By employing a local and unbiased sampling distribution, GLIME generates explanations with higher local fidelity compared to LIME.
- Score: 11.002828804775392
- License: http://arxiv.org/licenses/nonexclusive-distrib/1.0/
- Abstract: As black-box machine learning models grow in complexity and find applications
in high-stakes scenarios, it is imperative to provide explanations for their
predictions. Although Local Interpretable Model-agnostic Explanations (LIME)

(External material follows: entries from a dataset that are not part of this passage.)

/-- **A Gysin image from a lower-dimensional variety lies in the span of the RATIONAL classes of the
range of the Gysin morphism**: `Hᵃ(Y(ℂ); ℂ)` is spanned by rational classes
(`span_isRationalClass_eq_top_of_isSmoothProjective_holds`), and `g_*` of a rational class `y ⊗ 1` is
`u • (g_! y ⊗ 1)` for the rational Gysin map `g_!` of some `ℚ`-orientations and a unit `u`
(`complexGysin_ringChange_eq_smul_gysinMap`), a multiple of a rational class in the range. -/
theorem complexGysin_mem_span_rational (μ : OrientationFamily) (hX : IsSmoothProjective (2 * p) X)
    {m : ℕ} {Y : SchemeOver ℂ} (hY : IsSmoothProjective m Y) (g : Y ⟶ X) {a : ℕ}
    (hab : a + 2 * (2 * p) = 2 * p + 2 * m) (y : complexBetti Y a) :
    complexGysin μ hY hX g hab y ∈ Submodule.span ℂ {ρ : complexBetti X (2 * p) |
      ρ ∈ LinearMap.range (complexGysin μ hY hX g hab) ∧ IsRationalClass ρ} := by
  by_cases ha : a ≤ 2 * m
  · obtain ⟨νY⟩ := ComplexPoints.isOrientableOver ℚ hY
    obtain ⟨νX, hνX⟩ := exists_ratOrientation_hasPoincareDuality hX
    obtain ⟨u, hu0, hu⟩ := complexGysin_ringChange_eq_smul_gysinMap (μ := μ) μ.hasPoincareDuality hY hX g
      (show a + 2 * p = 2 * m by omega) (two_mul (2 * p)).symm νY νX hνX
    -- reduce to rational `y`
    have hy : y ∈ Submodule.span ℂ {c : complexBetti Y a | IsRationalClass c} := by
      rw [span_isRationalClass_eq_top_of_isSmoothProjective_holds m Y hY a]; exact Submodule.mem_top
    induction hy using Submodule.span_induction with
    | mem y0 hy0 =>
      obtain ⟨yq, rfl⟩ := (isRationalClass_iff_mem_range_ofRatClass y0).1 hy0
      rw [ofRatClass_eq_ringChange]
      have e := hu yq
      -- `g_* (y ⊗ 1) = u • ρ` with `ρ` rational and `ρ = u⁻¹ • g_* (y ⊗ 1)` in the range
      set ρ := singularCohomology.ringChange (algebraMap ℚ ℂ) (ComplexPoints X) (2 * p)
        (gysinMap νY νX (AlgPoints.mapContinuous (L := ℂ) g) (show a + 2 * p = 2 * m by omega)
          (two_mul (2 * p)).symm yq) with hρ
      have hρmem : ρ ∈ LinearMap.range (complexGysin μ hY hX g hab) := by
        refine ⟨u⁻¹ • singularCohomology.ringChange (algebraMap ℚ ℂ) (ComplexPoints Y) a yq, ?_⟩
        rw [map_smul, e, smul_smul, inv_mul_cancel₀ hu0, one_smul]
      rw [e]
      exact Submodule.smul_mem _ u (Submodule.subset_span ⟨hρmem, by rw [hρ]; exact isRationalClass_ringChange _⟩)
    | zero => rw [map_zero]; exact Submodule.zero_mem _
    | add x y _ _ hx hy => rw [map_add]; exact Submodule.add_mem _ hx hy
    | smul t x _ hx => rw [map_smul]; exact Submodule.smul_mem _ t hx
  · rw [complexGysin_of_lt hY hX g hab (by omega), LinearMap.zero_apply]
    exact Submodule.zero_mem _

[22] is a widely adpoted method for understanding model behaviors, it is
unstable with respect to random seeds [35,24,3] and exhibits low local fidelity
(i.e., how well the explanation approximates the model's local behaviors)

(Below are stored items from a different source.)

/-- **`Σ_i ∂_i (K_κ)^{ij}_k = 0` on `ℝ³ ∖ {0}`**: the symmetric divergence of the kernel of `T_c` is supported at the
origin (where it is `δ^j_k δ₀`, Lemma 2.5 (T_c2)), for `κ` of class `C²` and `0`-homogeneous off the origin; the kernel
is taken in the first-order form of `sum_pd_conicKernelT`. Proof as in Remark 2.6: the `δ^j_k`-term is
`Σ_i ∂_i(κ zⁱ/|z|³) = 0`, and `Σ_i ∂_i ∂_k (κ zʲzⁱ/|z|³) = ∂_k Σ_i ∂_i (κ zʲzⁱ/|z|³) = ∂_k (κ zʲ/|z|³)` (commuting mixed
partials, `sum_pd_conicKernel` on a neighbourhood) cancels the `δ^i_k`-term.
[cite: MaoOhTao2023, Lemma 2.5 (T_c2) and Remark 2.6] -/
theorem sum_pd_conicKernelT_div (hx : x ≠ 0) (hκ : ∀ y : E3, y ≠ 0 → ContDiffAt ℝ 2 κ y)
    (hhom : ∀ y : E3, y ≠ 0 → ∀ t : ℝ, 0 < t → κ (t • y) = κ y) (j k : Fin 3) :
    ∑ i, pd i (fun y : E3 ↦
        (if j = k then κ y * (y i * (‖y‖ ^ 3)⁻¹) else 0)
          + (if i = k then κ y * (y j * (‖y‖ ^ 3)⁻¹) else 0)
          - pd k (fun z : E3 ↦ κ z * (z j * (z i * (‖z‖ ^ 3)⁻¹))) y) x = 0 := by
  have hκd : DifferentiableAt ℝ κ x := (hκ x hx).differentiableAt (by simp)
  have hF2 : ∀ i, ContDiffAt ℝ 2 (fun z : E3 ↦ κ z * (z j * (z i * (‖z‖ ^ 3)⁻¹))) x := fun i ↦
    contDiffAt_conicMonomial (hκ x hx) hx j i
  have hd1 : ∀ i, DifferentiableAt ℝ (fun y : E3 ↦ κ y * (y i * (‖y‖ ^ 3)⁻¹)) x := fun i ↦
    hκd.mul ((EuclideanSpace.proj (𝕜 := ℝ) i).differentiableAt.mul (differentiableAt_inv_norm_cube hx))
  -- differentiate term by term
  have h : ∀ i, pd i (fun y : E3 ↦
        (if j = k then κ y * (y i * (‖y‖ ^ 3)⁻¹) else 0)
          + (if i = k then κ y * (y j * (‖y‖ ^ 3)⁻¹) else 0)
          - pd k (fun z : E3 ↦ κ z * (z j * (z i * (‖z‖ ^ 3)⁻¹))) y) x =
      (if j = k then pd i (fun y : E3 ↦ κ y * (y i * (‖y‖ ^ 3)⁻¹)) x else 0)
        + (if i = k then pd i (fun y : E3 ↦ κ y * (y j * (‖y‖ ^ 3)⁻¹)) x else 0)
        - pd k (pd i (fun z : E3 ↦ κ z * (z j * (z i * (‖z‖ ^ 3)⁻¹)))) x := by
    intro i
    have h12 : DifferentiableAt ℝ (fun y : E3 ↦
        (if j = k then κ y * (y i * (‖y‖ ^ 3)⁻¹) else 0)
          + (if i = k then κ y * (y j * (‖y‖ ^ 3)⁻¹) else 0)) x :=
      (differentiableAt_ite _ (hd1 i)).add (differentiableAt_ite _ (hd1 j))
    rw [pd_sub h12 (differentiableAt_pd (hF2 i) k),
      pd_add (differentiableAt_ite _ (hd1 i)) (differentiableAt_ite _ (hd1 j)), pd_ite, pd_ite,
      pd_pd_comm (hF2 i) i k]
  simp only [h, Finset.sum_add_distrib, Finset.sum_sub_distrib, Finset.sum_ite_eq', Finset.mem_univ,
    if_true]
  -- `Σ_i ∂_k ∂_i F_{ji} = ∂_k Σ_i ∂_i F_{ji} = ∂_k (κ zʲ/|z|³)` near `x`
  have hne : ∀ᶠ y in 𝓝 x, y ≠ 0 := isOpen_ne.mem_nhds hx
  have heq : (fun y : E3 ↦ ∑ i, pd i (fun z : E3 ↦ κ z * (z j * (z i * (‖z‖ ^ 3)⁻¹))) y)
      =ᶠ[𝓝 x] fun y ↦ κ y * (y j * (‖y‖ ^ 3)⁻¹) :=
    hne.mono fun y hy ↦ sum_pd_conicKernel hy ((hκ y hy).differentiableAt (by simp)) (hhom y hy) j
  have hsum : ∑ i, pd k (pd i (fun z : E3 ↦ κ z * (z j * (z i * (‖z‖ ^ 3)⁻¹)))) x =
      pd k (fun y : E3 ↦ κ y * (y j * (‖y‖ ^ 3)⁻¹)) x := by
    rw [← pd_sum _ (fun i y ↦ pd i (fun z : E3 ↦ κ z * (z j * (z i * (‖z‖ ^ 3)⁻¹))) y)
      fun i _ ↦ differentiableAt_pd (hF2 i) i, pd, pd, heq.fderiv_eq]
  rw [hsum]
  split_ifs with hjk
  · rw [sum_pd_mul_coord_inv_norm_cube hx hκd (hhom x hx)]
    ring
  · ring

[21,16]. Our study shows that this instability problem stems from small sample
weights, leading to the dominance of regularization and slow convergence.
Additionally, LIME's sampling neighborhood is non-local and biased towards the
reference, resulting in poor local fidelity and sensitivity to reference
choice. To tackle these challenges, we introduce GLIME, an enhanced framework
extending LIME and unifying several prior methods. Within the GLIME framework,
we derive an equivalent formulation of LIME that achieves significantly faster
convergence and improved stability. By employing a local and unbiased sampling
distribution, GLIME generates explanations with higher local fidelity compared
to LIME. GLIME explanations are independent of reference choice. Moreover,
GLIME offers users the flexibility to choose a sampling distribution based on
their specific scenarios.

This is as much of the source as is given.